Numerical analysis of a novel two-phase turbine using thermal non-equilibrium, homogeneous nucleation phase change

Abstract

A total flow geothermal system with objective to co-generate fresh water from the expelled flash is being investigated for well heads located in the east African rift countries. Numerical analysis using two-phase models has been used to design the two-phase turbine of the power plant. A base turbine configuration of a curved rotating nozzle was evaluated against available test data at 400 kPa feedwater pressure, temperature of 117 °C and a back-pressure condition of 6 kPa in a water-cooled condenser operated at near vacuum. Along with the sensitivity of modelling factors on turbine performance, analysis indicated that the channel cross section, curvature, torque characteristics and pumping effect in the nozzle were required to be improved for obtaining a higher power output and efficiency.
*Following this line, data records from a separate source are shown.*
import Summits.Langlands.Langlands.Theorems.IrreducibilityBySelfDualityIrreducibleOffSectorIotaTransport
import Mathlib.FieldTheory.Minpoly.Field
import Mathlib.Algebra.Algebra.Hom.Rat
import HarnessLib

/-!
# `IrreducibleOffSector`: for L-arithmetic `π`, FINITELY many `ι` decide the crux at each `ℓ`
(crux stmt-Langlands-14329 `IrreducibilityBySelfDuality.IrreducibleOffSector`, line `Sketch`;
`--supports` file, STRUCTURAL: no import of the route module; continuation lead c5)

Sequel of `…IrreducibleOffSectorIotaTransport` (p123746).  There, (B) `conclusion_of_conclusion_of_eqOn`
showed that for `π` L-arithmetic over a subfield `E ⊆ ℂ` a.e. the crux's conclusion
`C(ι) :≡ ∀ ρ, (∀ᶠ v, SatakeFrobCompatibleAt ι π ρ v) → ρ irreducible` depends on `ι : ℚ̄_ℓ ≃+* ℂ`
only through the embedding `ι⁻¹|_E : E → ℚ̄_ℓ`.  When `E` is finite over `ℚ` (a number field, as in
Buzzard–Gee Def. 3.1.4 / Clozel's Hecke field) there are only finitely many such embeddings —
Mathlib `AlgHom.fintype : Fintype (E →ₐ[ℚ] ℚ̄_ℓ)` (at most `[E:ℚ]` of them) — so:

* `exists_finite_iota_representatives` — there is a FINITE set `S` of isomorphisms `ℚ̄_ℓ ≃+* ℂ`
  such that every `ι` agrees on `E` with some `ι₁ ∈ S`;
* `conclusion_forall_of_conclusion_finite` — hence the conclusion at the finitely many `ι₁ ∈ S`
  gives it at EVERY `ι`: the uncountable `∀ ι` of the crux is, for L-arithmetic `π`, a finite
  conjunction at each prime `ℓ` (unconditionally; no valuation theory — compare the sequel
  `…IotaTransportPlaces`, which identifies the classes with the primes `λ ∣ ℓ` of `E`);
* `irreducibleOffSector_conclusion_finite_of_isLArithmetic` — binder shape.

References: K. Buzzard, T. Gee, LMS LNS 414 (2014), Def. 3.1.4, Conj. 3.1.6, Conj. 3.2.1;
J. Neukirch, *Algebraic Number Theory* (1999), Ch. II (8.1)–(8.2).
-/

noncomputable section

set_option linter.dupNamespace false

open scoped NumberField Classical Polynomial
open Filter IsDedekindDomain
open Literature.NumberTheory.Automorphic Literature.NumberTheory.GaloisRepresentations
open Summit.Langlands

namespace Summit.Langlands.Langlands.Theorems.IrreducibleOffSector

section Finite

variable {ℓ : ℕ} [Fact ℓ.Prime]

/-- **Finitely many `ι` up to their restriction to a number field.**  For a subfield `E ⊆ ℂ` finite
over `ℚ` there is a finite set `S` of isomorphisms `ℚ̄_ℓ ≃+* ℂ` such that every `ι : ℚ̄_ℓ ≃+* ℂ`
agrees on `E` with some `ι₁ ∈ S` (`ι⁻¹ x = ι₁⁻¹ x` for `x ∈ E`): the restrictions `ι⁻¹|_E` range
over the finite set `E →ₐ[ℚ] ℚ̄_ℓ` (Mathlib `AlgHom.fintype`), and `S` picks one `ι` per attained
restriction. [cite: NeukirchANT1999, Ch. II (8.1)–(8.2)] -/
theorem exists_finite_iota_representatives (E : Subfield ℂ) [FiniteDimensional ℚ E] :
    ∃ S : Set (PadicAlgCl ℓ ≃+* ℂ), S.Finite ∧
      ∀ ι : PadicAlgCl ℓ ≃+* ℂ, ∃ ι₁ ∈ S, ∀ x ∈ E, ι.symm x = ι₁.symm x := by
  -- the restriction `ι ↦ ι⁻¹|_E` to the finite type `E →ₐ[ℚ] ℚ̄_ℓ`
  let r : (PadicAlgCl ℓ ≃+* ℂ) → (E →ₐ[ℚ] PadicAlgCl ℓ) := fun ι =>
    ((ι.symm : ℂ ≃+* PadicAlgCl ℓ).toRingHom.comp E.subtype).toRatAlgHom
  have hr : ∀ (ι : PadicAlgCl ℓ ≃+* ℂ) (x : E), r ι x = ι.symm x := fun ι x => by
    simp [r, RingHom.toRatAlgHom_apply]
  let sec : Set.range r → (PadicAlgCl ℓ ≃+* ℂ) := fun φ => φ.2.choose
  have hsec : ∀ φ : Set.range r, r (sec φ) = φ.1 := fun φ => φ.2.choose_spec
  refine ⟨Set.range sec, Set.finite_range sec, fun ι => ?_⟩
  refine ⟨sec ⟨r ι, ι, rfl⟩, Set.mem_range_self _, fun x hx => ?_⟩
  have h := congrArg (fun φ : E →ₐ[ℚ] PadicAlgCl ℓ => φ ⟨x, hx⟩) (hsec ⟨r ι, ι, rfl⟩)
  simp only [hr] at h
  exact h.symm

variable {K : Type} [Field K] [NumberField K] {n : ℕ} {hcpt : isCompact_glFiniteIntegralLevel n K}

/-- **Finitely many `ι` decide the crux's conclusion at `ℓ`, for L-arithmetic `π`.**  Let `π` be an
automorphic datum on `GL_n(𝔸_K)` whose unramified Hecke eigenvalues `e_i(t_{π,v})`, `i ≤ n`, lie in
a subfield `E ⊆ ℂ` finite over `ℚ` at almost all places.  Then there is a FINITE set `S` of
isomorphisms `ℚ̄_ℓ ≃+* ℂ` such that: if every `ρ` Satake–Frobenius compatible with `(π, ι₁)` a.e.
is irreducible for each `ι₁ ∈ S`, then the same holds for EVERY `ι : ℚ̄_ℓ ≃+* ℂ`
(`exists_finite_iota_representatives` + the L-arithmetic transport `conclusion_of_conclusion_of_eqOn`).
[cite: BuzzardGeeLMS2014, Def. 3.1.4 and Conj. 3.2.1] -/
theorem conclusion_forall_of_conclusion_finite (E : Subfield ℂ) [FiniteDimensional ℚ E]
    (π : AutomorphicRepData (AutomorphyDatum.gl n K hcpt))
    (hE : ∀ᶠ v : HeightOneSpectrum (𝓞 K) in cofinite, ∀ α : Multiset ℂ, π.HasSatakeParamAt v α →
      ∀ i ≤ n, α.esymm i ∈ E) :
    ∃ S : Set (PadicAlgCl ℓ ≃+* ℂ), S.Finite ∧
      ((∀ ι₁ ∈ S, ∀ ρ : FramedGaloisRep K (PadicAlgCl ℓ) n,
          (∀ᶠ v : HeightOneSpectrum (𝓞 K) in cofinite, SatakeFrobCompatibleAt ι₁ π ρ v) →
            ρ.toGaloisRep.IsIrreducible) →
        ∀ (ι : PadicAlgCl ℓ ≃+* ℂ) (ρ : FramedGaloisRep K (PadicAlgCl ℓ) n),
          (∀ᶠ v : HeightOneSpectrum (𝓞 K) in cofinite, SatakeFrobCompatibleAt ι π ρ v) →
            ρ.toGaloisRep.IsIrreducible) := by
  obtain ⟨S, hS, hrep⟩ := exists_finite_iota_representatives (ℓ := ℓ) E
  refine ⟨S, hS, fun h ι ρ hρ => ?_⟩
  obtain ⟨ι₁, hι₁, heq⟩ := hrep ι
  exact conclusion_of_conclusion_of_eqOn ι₁ ι E (fun x hx => (heq x hx).symm) π hE (h ι₁ hι₁) ρ hρ

end Finite

/-! ## In the binder shape of the crux -/

/-- **For L-arithmetic `π` the crux's `∀ ι` is a FINITE conjunction at each `ℓ`** (binder shape of
`IrreducibleOffSector`): for `n, K, hcpt`, a cuspidal `π` L-arithmetic over a subfield `E ⊆ ℂ`
finite over `ℚ` at almost all places, and `ℓ`, there is a finite set `S` of isomorphisms
`ℚ̄_ℓ ≃+* ℂ` such that the conclusion of `IrreducibleOffSector` at every `ι₁ ∈ S` implies it at EVERY
`ι`. [cite: BuzzardGeeLMS2014, Conj. 3.1.6 and Conj. 3.2.1] -/
theorem irreducibleOffSector_conclusion_finite_of_isLArithmetic
    (n : ℕ) (K : Type) [Field K] [NumberField K] (hcpt : isCompact_glFiniteIntegralLevel n K)
    (π : CuspidalAutomorphicRepData n K hcpt) (E : Subfield ℂ) (hfd : FiniteDimensional ℚ E)
    (hE : ∀ᶠ v : HeightOneSpectrum (𝓞 K) in cofinite, ∀ α : Multiset ℂ, π.1.HasSatakeParamAt v α →
      ∀ i ≤ n, α.esymm i ∈ E)
    (ℓ : ℕ) [Fact ℓ.Prime] :
    ∃ S : Set (PadicAlgCl ℓ ≃+* ℂ), S.Finite ∧
      ((∀ ι₁ ∈ S, ∀ ρ : FramedGaloisRep K (PadicAlgCl ℓ) n,
          (∀ᶠ v : HeightOneSpectrum (𝓞 K) in cofinite, SatakeFrobCompatibleAt ι₁ π.1 ρ v) →
            ρ.toGaloisRep.IsIrreducible) →
        ∀ (ι : PadicAlgCl ℓ ≃+* ℂ) (ρ : FramedGaloisRep K (PadicAlgCl ℓ) n),
          (∀ᶠ v : HeightOneSpectrum (𝓞 K) in cofinite, SatakeFrobCompatibleAt ι π.1 ρ v) →
            ρ.toGaloisRep.IsIrreducible) := by
  haveI := hfd
  exact conclusion_forall_of_conclusion_finite E π.1 hE

end Summit.Langlands.Langlands.Theorems.IrreducibleOffSector

end
import Summits.PneNP.PneNP.Theorems.ChebyshevTracialDesignCrossingFormsNull
import HarnessLib

/-!
# Cell pnp-psdrank, route `ChebyshevTracialDesign`: CG_1 REDUCES TO PAIR-SYMMETRIC TEST VECTORS — for every mask `f` (`|f| ≤ 1`) and all
# matching-dependent test vectors `v_M` (`|v_M| ≤ 1`), replacing `v_M` by its symmetrisation `v^s_M(p) = ½(v_M(p) + v_M(π_M p))` changes
# `Σ_M Σ_U W(U,M) f(U) (v_M·x_U)²` by at most `(n³ + n⁴/4)·(Σ|w_c|)·√P_{D−4}` (crux `TracialDecayExp20`, stmt-PneNP-19878)

Brick 100 (prover g18; MEMO-21 §3(c')). Brick 99 (`…CrossingFormsNull`) showed that the pair-ANTISYMMETRIC (null) block of the localised moment
matrix `F_M[f] = Σ_U W(U,M) f(U) x_Ux_Uᵀ` is negligible for every mask. Here the CROSS TERMS are added: with `v = v^s + v^a`
(`v^s = ½(v + v∘π_M)`, `v^a = ½(v − v∘π_M)`), `(v·x)² = (v^s·x)² + 2(v^s·x)(v^a·x) + (v^a·x)²`, and the mixed term carries ONE crossing factor
`x_p − x_{π_M p}`, so it is again a sum of `n³` scalar crossing-pin cells (brick 99 §1 `crossingCell_scalar_abs_le`, brick 24b):
* §1 **`crossTerm_abs_le`** — `|Σ_M Σ_U W f (u_M·x_U)(v_M·x_U)| ≤ (n³/2)·(Σ|w_c|)·√P_{D−4}` for `|u_M| ≤ 1` arbitrary and `v_M` pair-antisymmetric
  with `|v_M| ≤ 1`;
* §2 **`value_sq_sub_symm_abs_le`** — THE REDUCTION: `|Σ_M Σ_U W f (v_M·x_U)² − Σ_M Σ_U W f (v^s_M·x_U)²| ≤ (n³ + n⁴/4)·(Σ|w_c|)·√P_{D−4}` for
  every `|f| ≤ 1`, `|v_M| ≤ 1`.
CONSEQUENCE (MEMO-21 §3(c'), by name): the conditional-Grigoriev statement CG_1 — «`Σ_M sup_{|v_M|≤1} (Σ_U W f (v_M·x_U)²)₊ ≤ e^{−aD}`-small» — is
EQUIVALENT up to `e^{−(D/4−O(1))·ln(n/D)}` to the same statement over PAIR-SYMMETRIC test vectors only, i.e. to a psd-order statement about the
PAIR-PINNED design-value matrix `A^f_M(e,e') = Σ_U W(U,M) f(U)·1[e ∪ e' ⊆ U]` (`e,e' ∈ M`) modulo further crossing cells: the r-free first
rung above NTF is a statement about ONE [0,1]-function and the pairs of edges of a random matching.
[cite: Rothvoss2017, §2 and Lemma 7 (PDF pp. 6–8)] [cite: Grigoriev2001, Lemma 1.4 (PDF p. 8)] [cite: GriblingDelaatLaurent2019, §5]
Stature: support/instrument (kernel lane, no defs, axioms standard). WHAT THIS IS NOT: nothing on the pair-symmetric block itself, no proof or
refutation of `TracialDecayExp20`, nothing on psd rank of P_PM(K_n), no P-vs-NP content. Supports stmt-PneNP-19878.
-/

set_option linter.dupNamespace false -- `Summit.PneNP.PneNP.…`: summit = sub-problem (D-0017)

noncomputable section

namespace Summit.PneNP.PneNP.Theorems.ChebyshevTracialDesignSymmetricReduction

open Finset Matrix Literature.Barriers.PneNP Literature.Combinatorics.Optimization
open Literature.Combinatorics.SimpleGraph.CycleSpace
open Summit.PneNP.PneNP.Theorems.ChebyshevTracialDesignCrossingFormsNull

variable {n : ℕ}

/-! ### §1 The cross term -/

/-- **THE CROSS TERM IS NEGLIGIBLE.** For an exact design `(n, t = 2c'+1, T, D, B_v, C, w)` with `4 ≤ D ≤ 2c'`, a mask `|f| ≤ 1`, arbitrary
matching-dependent `u_M` with `|u_M(p)| ≤ 1`, and pair-antisymmetric `v_M` with `|v_M(p)| ≤ 1`:
`|Σ_M Σ_U W(U,M) f(U) (u_M·x_U)(v_M·x_U)| ≤ (n³/2)·(Σ_c|w_c|)·√P_{D−4}`.
[cite: Rothvoss2017, §2 and Lemma 7 (PDF pp. 6–8)] [cite: Grigoriev2001, Lemma 1.4 (PDF p. 8)] -/
theorem crossTerm_abs_le {c' T D : ℕ} {Bv : ℝ} {C : Finset ℕ} {w : ℕ → ℝ} (hn : Even n)
    (hdes : IsExactDesign n (2 * c' + 1) T D Bv C w) (hD : D ≤ 2 * c') (hD4 : 4 ≤ D)
    (f : OddSet n → ℝ) (hf : ∀ U, |f U| ≤ 1)
    (u : PMatch n → Fin n → ℝ) (hu1 : ∀ M p, |u M p| ≤ 1)
    (v : PMatch n → Fin n → ℝ) (hanti : ∀ M p, v M (M.2.partner p) = -v M p) (hv1 : ∀ M p, |v M p| ≤ 1) :
    |∑ M : PMatch n, ∑ U : OddSet n, levelWeight n (2 * c' + 1) C w U M *
        (f U * ((∑ p, u M p * (if p ∈ U.1 then (1 : ℝ) else 0)) * (∑ p, v M p * (if p ∈ U.1 then (1 : ℝ) else 0))))| ≤
      (n : ℝ) ^ 3 / 2 * ((∑ c ∈ C, |w c|) * Real.sqrt (∏ i ∈ range ((D - 4) / 2 + 1), ((2 * i + 1 : ℝ) / ((n : ℝ) - 2 * i)))) := by
  classical
  set β : ℝ := (∑ c ∈ C, |w c|) * Real.sqrt (∏ i ∈ range ((D - 4) / 2 + 1), ((2 * i + 1 : ℝ) / ((n : ℝ) - 2 * i))) with hβ
  set x : OddSet n → Fin n → ℝ := fun U p => if p ∈ U.1 then (1 : ℝ) else 0 with hx
  set d : Fin n → Fin n → OddSet n → ℝ := fun p p' U => x U p - x U p' with hd
  have hx1 : ∀ U q, |x U q| ≤ 1 := fun U q => by rw [hx]; dsimp only; split_ifs <;> norm_num
  have hd1 : ∀ p p' U, |d p p' U| ≤ 1 := fun p p' U => by
    rw [hd, hx]; dsimp only; split_ifs <;> norm_num
  have hdcross : ∀ p p' (U : OddSet n), ¬ Crosses U.1 s(p, p') → d p p' U = 0 := by
    intro p p' U hU
    rw [crosses_mk] at hU
    rw [hd, hx]; dsimp only
    by_cases hp : p ∈ U.1 <;> by_cases hp' : p' ∈ U.1 <;> simp [hp, hp'] <;> tauto
  -- `(u·x)(v·x) = ½ Σ_{(q,p)} u_q v_p x_q d_{p,πp}`, then re-index `p' = πp`
  set Tm : (Fin n × Fin n) × Fin n → OddSet n → PMatch n → ℝ := fun c U M =>
    levelWeight n (2 * c' + 1) C w U M *
      ((f U * (x U c.1.1 * d c.1.2 c.2 U)) * (if M.2.partner c.1.2 = c.2 then u M c.1.1 * v M c.1.2 else 0)) with hTm
  have hinner : ∀ (M : PMatch n) (U : OddSet n), levelWeight n (2 * c' + 1) C w U M *
      (f U * ((∑ p, u M p * x U p) * (∑ p, v M p * x U p))) = (1 / 2) * ∑ c : (Fin n × Fin n) × Fin n, Tm c U M := by
    intro M U
    rw [sum_mul_indicator_eq_half_sum_diff M (v M) (hanti M) (x U)]
    have hre : ∀ p : Fin n, v M p * (x U p - x U (M.2.partner p)) =
        ∑ p' : Fin n, (if M.2.partner p = p' then v M p else 0) * d p p' U := by
      intro p
      rw [Fintype.sum_eq_single (M.2.partner p)]
      · rw [if_pos rfl, hd]
      · intro p' hp'; rw [if_neg (fun h => hp' h.symm), zero_mul]
    simp_rw [hre]
    rw [mul_left_comm (∑ a, u M a * x U a) (1 / 2 : ℝ), Finset.sum_mul_sum]
    rw [Fintype.sum_prod_type (f := fun c : (Fin n × Fin n) × Fin n => Tm c U M),
      Fintype.sum_prod_type (f := fun a : Fin n × Fin n => ∑ p' : Fin n, Tm (a, p') U M), hTm]
    simp only [Finset.mul_sum]
    refine sum_congr rfl fun a _ => sum_congr rfl fun b _ => sum_congr rfl fun c _ => ?_
    by_cases h : M.2.partner b = c
    · rw [if_pos h, if_pos h]; ring
    · rw [if_neg h, if_neg h]; ring
  have hexp : ∑ M : PMatch n, ∑ U : OddSet n, levelWeight n (2 * c' + 1) C w U M *
      (f U * ((∑ p, u M p * x U p) * (∑ p, v M p * x U p))) =
      (1 / 2) * ∑ c : (Fin n × Fin n) × Fin n, ∑ U : OddSet n, ∑ M : PMatch n, Tm c U M := by
    simp_rw [hinner]
    simp only [← Finset.mul_sum]
    congr 1
    calc ∑ M : PMatch n, ∑ U : OddSet n, ∑ c : (Fin n × Fin n) × Fin n, Tm c U M
        = ∑ M : PMatch n, ∑ c : (Fin n × Fin n) × Fin n, ∑ U : OddSet n, Tm c U M := sum_congr rfl fun M _ => sum_comm
      _ = ∑ c : (Fin n × Fin n) × Fin n, ∑ M : PMatch n, ∑ U : OddSet n, Tm c U M := sum_comm
      _ = ∑ c : (Fin n × Fin n) × Fin n, ∑ U : OddSet n, ∑ M : PMatch n, Tm c U M := sum_congr rfl fun c _ => sum_comm
  have hcell : ∀ c : (Fin n × Fin n) × Fin n, |∑ U : OddSet n, ∑ M : PMatch n, Tm c U M| ≤ β := by
    intro c
    rw [hTm]
    refine crossingCell_scalar_abs_le hn hdes hD hD4 c.1.2 c.2 (fun U => f U * (x U c.1.1 * d c.1.2 c.2 U)) (fun U hU => ?_)
      (fun U => ?_) (fun M => if M.2.partner c.1.2 = c.2 then u M c.1.1 * v M c.1.2 else 0) (fun M hM => ?_) (fun M => ?_)
    · rw [hdcross _ _ U hU, mul_zero, mul_zero]
    · rw [abs_mul, abs_mul]
      have h1 := hf U; have h2 := hx1 U c.1.1; have h3 := hd1 c.1.2 c.2 U
      nlinarith [abs_nonneg (f U), abs_nonneg (x U c.1.1), abs_nonneg (d c.1.2 c.2 U),
        mul_nonneg (abs_nonneg (x U c.1.1)) (abs_nonneg (d c.1.2 c.2 U))]
    · rw [if_neg]
      intro hp
      exact hM (hp ▸ M.2.mk_partner_mem c.1.2)
    · split_ifs
      · rw [abs_mul]; have := hu1 M c.1.1; have := hv1 M c.1.2; nlinarith [abs_nonneg (u M c.1.1), abs_nonneg (v M c.1.2)]
      · rw [abs_zero]; exact zero_le_one
  rw [hexp, abs_mul, abs_of_pos (by norm_num : (0 : ℝ) < 1 / 2)]
  have h3 : |∑ c : (Fin n × Fin n) × Fin n, ∑ U : OddSet n, ∑ M : PMatch n, Tm c U M| ≤ (n : ℝ) ^ 3 * β := by
    calc _ ≤ ∑ c : (Fin n × Fin n) × Fin n, β := (abs_sum_le_sum_abs _ _).trans (sum_le_sum fun c _ => hcell c)
      _ = (n : ℝ) ^ 3 * β := by
          rw [sum_const, card_univ, Fintype.card_prod, Fintype.card_prod, Fintype.card_fin, nsmul_eq_mul]; push_cast; ring
  calc 1 / 2 * |∑ c : (Fin n × Fin n) × Fin n, ∑ U : OddSet n, ∑ M : PMatch n, Tm c U M| ≤ 1 / 2 * ((n : ℝ) ^ 3 * β) :=
        mul_le_mul_of_nonneg_left h3 (by norm_num)
    _ = (n : ℝ) ^ 3 / 2 * β := by ring

/-! ### §2 The reduction to pair-symmetric test vectors -/

/-- **CG_1 REDUCES TO PAIR-SYMMETRIC TEST VECTORS.** For an exact design `(n, t = 2c'+1, T, D, B_v, C, w)` with `4 ≤ D ≤ 2c'`, a mask `|f| ≤ 1`,
and ANY matching-dependent test vectors `v_M` with `|v_M(p)| ≤ 1`, with `v^s_M(p) := ½(v_M(p) + v_M(π_M p))`:
`|Σ_M Σ_U W f (v_M·x_U)² − Σ_M Σ_U W f (v^s_M·x_U)²| ≤ (n³ + n⁴/4)·(Σ_c|w_c|)·√P_{D−4}`.
[cite: Rothvoss2017, §2 and Lemma 7 (PDF pp. 6–8)] [cite: Grigoriev2001, Lemma 1.4 (PDF p. 8)] [cite: GriblingDelaatLaurent2019, §5] -/
theorem value_sq_sub_symm_abs_le {c' T D : ℕ} {Bv : ℝ} {C : Finset ℕ} {w : ℕ → ℝ} (hn : Even n)
    (hdes : IsExactDesign n (2 * c' + 1) T D Bv C w) (hD : D ≤ 2 * c') (hD4 : 4 ≤ D)
    (f : OddSet n → ℝ) (hf : ∀ U, |f U| ≤ 1) (v : PMatch n → Fin n → ℝ) (hv1 : ∀ M p, |v M p| ≤ 1) :
    |∑ M : PMatch n, ∑ U : OddSet n, levelWeight n (2 * c' + 1) C w U M *
          (f U * (∑ p, v M p * (if p ∈ U.1 then (1 : ℝ) else 0)) ^ 2) -
        ∑ M : PMatch n, ∑ U : OddSet n, levelWeight n (2 * c' + 1) C w U M *
          (f U * (∑ p, (1 / 2) * (v M p + v M (M.2.partner p)) * (if p ∈ U.1 then (1 : ℝ) else 0)) ^ 2)| ≤
      ((n : ℝ) ^ 3 + (n : ℝ) ^ 4 / 4) *
        ((∑ c ∈ C, |w c|) * Real.sqrt (∏ i ∈ range ((D - 4) / 2 + 1), ((2 * i + 1 : ℝ) / ((n : ℝ) - 2 * i)))) := by
  set β : ℝ := (∑ c ∈ C, |w c|) * Real.sqrt (∏ i ∈ range ((D - 4) / 2 + 1), ((2 * i + 1 : ℝ) / ((n : ℝ) - 2 * i))) with hβ
  set vs : PMatch n → Fin n → ℝ := fun M p => (1 / 2) * (v M p + v M (M.2.partner p)) with hvs
  set va : PMatch n → Fin n → ℝ := fun M p => (1 / 2) * (v M p - v M (M.2.partner p)) with hva
  have hvs1 : ∀ M p, |vs M p| ≤ 1 := fun M p => by
    rw [hvs]; dsimp only
    have h1 := abs_le.1 (hv1 M p); have h2 := abs_le.1 (hv1 M (M.2.partner p))
    rw [abs_le]; constructor <;> linarith
  have hva1 : ∀ M p, |va M p| ≤ 1 := fun M p => by
    rw [hva]; dsimp only
    have h1 := abs_le.1 (hv1 M p); have h2 := abs_le.1 (hv1 M (M.2.partner p))
    rw [abs_le]; constructor <;> linarith
  have hanti : ∀ M p, va M (M.2.partner p) = -va M p := fun M p => by
    rw [hva]; dsimp only; rw [M.2.partner_partner]; ring
  -- `(v·x)² − (v^s·x)² = 2(v^s·x)(v^a·x) + (v^a·x)²`
  have hsplit : ∀ (M : PMatch n) (U : OddSet n),
      f U * (∑ p, v M p * (if p ∈ U.1 then (1 : ℝ) else 0)) ^ 2 -
        f U * (∑ p, (1 / 2) * (v M p + v M (M.2.partner p)) * (if p ∈ U.1 then (1 : ℝ) else 0)) ^ 2 =
      2 * (f U * ((∑ p, vs M p * (if p ∈ U.1 then (1 : ℝ) else 0)) * (∑ p, va M p * (if p ∈ U.1 then (1 : ℝ) else 0)))) +
        f U * (∑ p, va M p * (if p ∈ U.1 then (1 : ℝ) else 0)) ^ 2 := by
    intro M U
    have hv : ∑ p, v M p * (if p ∈ U.1 then (1 : ℝ) else 0) =
        ∑ p, vs M p * (if p ∈ U.1 then (1 : ℝ) else 0) + ∑ p, va M p * (if p ∈ U.1 then (1 : ℝ) else 0) := by
      rw [← sum_add_distrib]
      exact sum_congr rfl fun p _ => by rw [hvs, hva]; ring
    rw [hv]; ring
  have hdiff : ∑ M : PMatch n, ∑ U : OddSet n, levelWeight n (2 * c' + 1) C w U M *
          (f U * (∑ p, v M p * (if p ∈ U.1 then (1 : ℝ) else 0)) ^ 2) -
        ∑ M : PMatch n, ∑ U : OddSet n, levelWeight n (2 * c' + 1) C w U M *
          (f U * (∑ p, (1 / 2) * (v M p + v M (M.2.partner p)) * (if p ∈ U.1 then (1 : ℝ) else 0)) ^ 2) =
      2 * ∑ M : PMatch n, ∑ U : OddSet n, levelWeight n (2 * c' + 1) C w U M *
          (f U * ((∑ p, vs M p * (if p ∈ U.1 then (1 : ℝ) else 0)) * (∑ p, va M p * (if p ∈ U.1 then (1 : ℝ) else 0)))) +
        ∑ M : PMatch n, ∑ U : OddSet n, levelWeight n (2 * c' + 1) C w U M *
          (f U * (∑ p, va M p * (if p ∈ U.1 then (1 : ℝ) else 0)) ^ 2) := by
    rw [← sum_sub_distrib, mul_sum, ← sum_add_distrib]
    refine sum_congr rfl fun M _ => ?_
    rw [← sum_sub_distrib, mul_sum, ← sum_add_distrib]
    refine sum_congr rfl fun U _ => ?_
    rw [← mul_sub, hsplit]; ring
  rw [hdiff]
  have h1 := crossTerm_abs_le hn hdes hD hD4 f hf vs hvs1 va hanti hva1
  have h2 := crossingForms_value_abs_le hn hdes hD hD4 f hf va hanti hva1
  have hβ0 : 0 ≤ β := mul_nonneg (sum_nonneg fun c _ => abs_nonneg _) (Real.sqrt_nonneg _)
  calc _ ≤ |2 * ∑ M : PMatch n, ∑ U : OddSet n, levelWeight n (2 * c' + 1) C w U M *
            (f U * ((∑ p, vs M p * (if p ∈ U.1 then (1 : ℝ) else 0)) * (∑ p, va M p * (if p ∈ U.1 then (1 : ℝ) else 0))))| +
          |∑ M : PMatch n, ∑ U : OddSet n, levelWeight n (2 * c' + 1) C w U M *
            (f U * (∑ p, va M p * (if p ∈ U.1 then (1 : ℝ) else 0)) ^ 2)| := abs_add_le _ _
    _ ≤ 2 * ((n : ℝ) ^ 3 / 2 * β) + (n : ℝ) ^ 4 / 4 * β := by
        rw [abs_mul, abs_of_pos (by norm_num : (0 : ℝ) < 2)]
        exact add_le_add (mul_le_mul_of_nonneg_left h1 (by norm_num)) h2
    _ = ((n : ℝ) ^ 3 + (n : ℝ) ^ 4 / 4) * β := by ring

end Summit.PneNP.PneNP.Theorems.ChebyshevTracialDesignSymmetricReduction

end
A novel two-phase turbine configuration has been proposed in this article that consists of a rotor–stator arrangement which facilitates reduction in the pumping effect at the inlet and transports the feedwater to a throat located at a larger radius of the disk. The new nozzle channel curvature is designed such that the suction surface produces negligible opposing torque, and the pressure surface produces a uniformly increasing torque. The new turbine is estimated to produce a 2.3 kW power output at 4623 rpm and although the feedwater flow increased by 34%, a 40% higher specific power output is obtained at an isentropic efficiency of 24%. Fresh water recovery was estimated to be around 12% for these working conditions. Two-phase flow evolution in the turbine has been presented as local variation of pressure, thermal non-equilibrium, and vapour distribution with varying operating speed. The proposed turbine is also capable of producing work output at high back pressure, close to atmospheric conditions so that it can be used in combined power and freshwater generation thermal plants.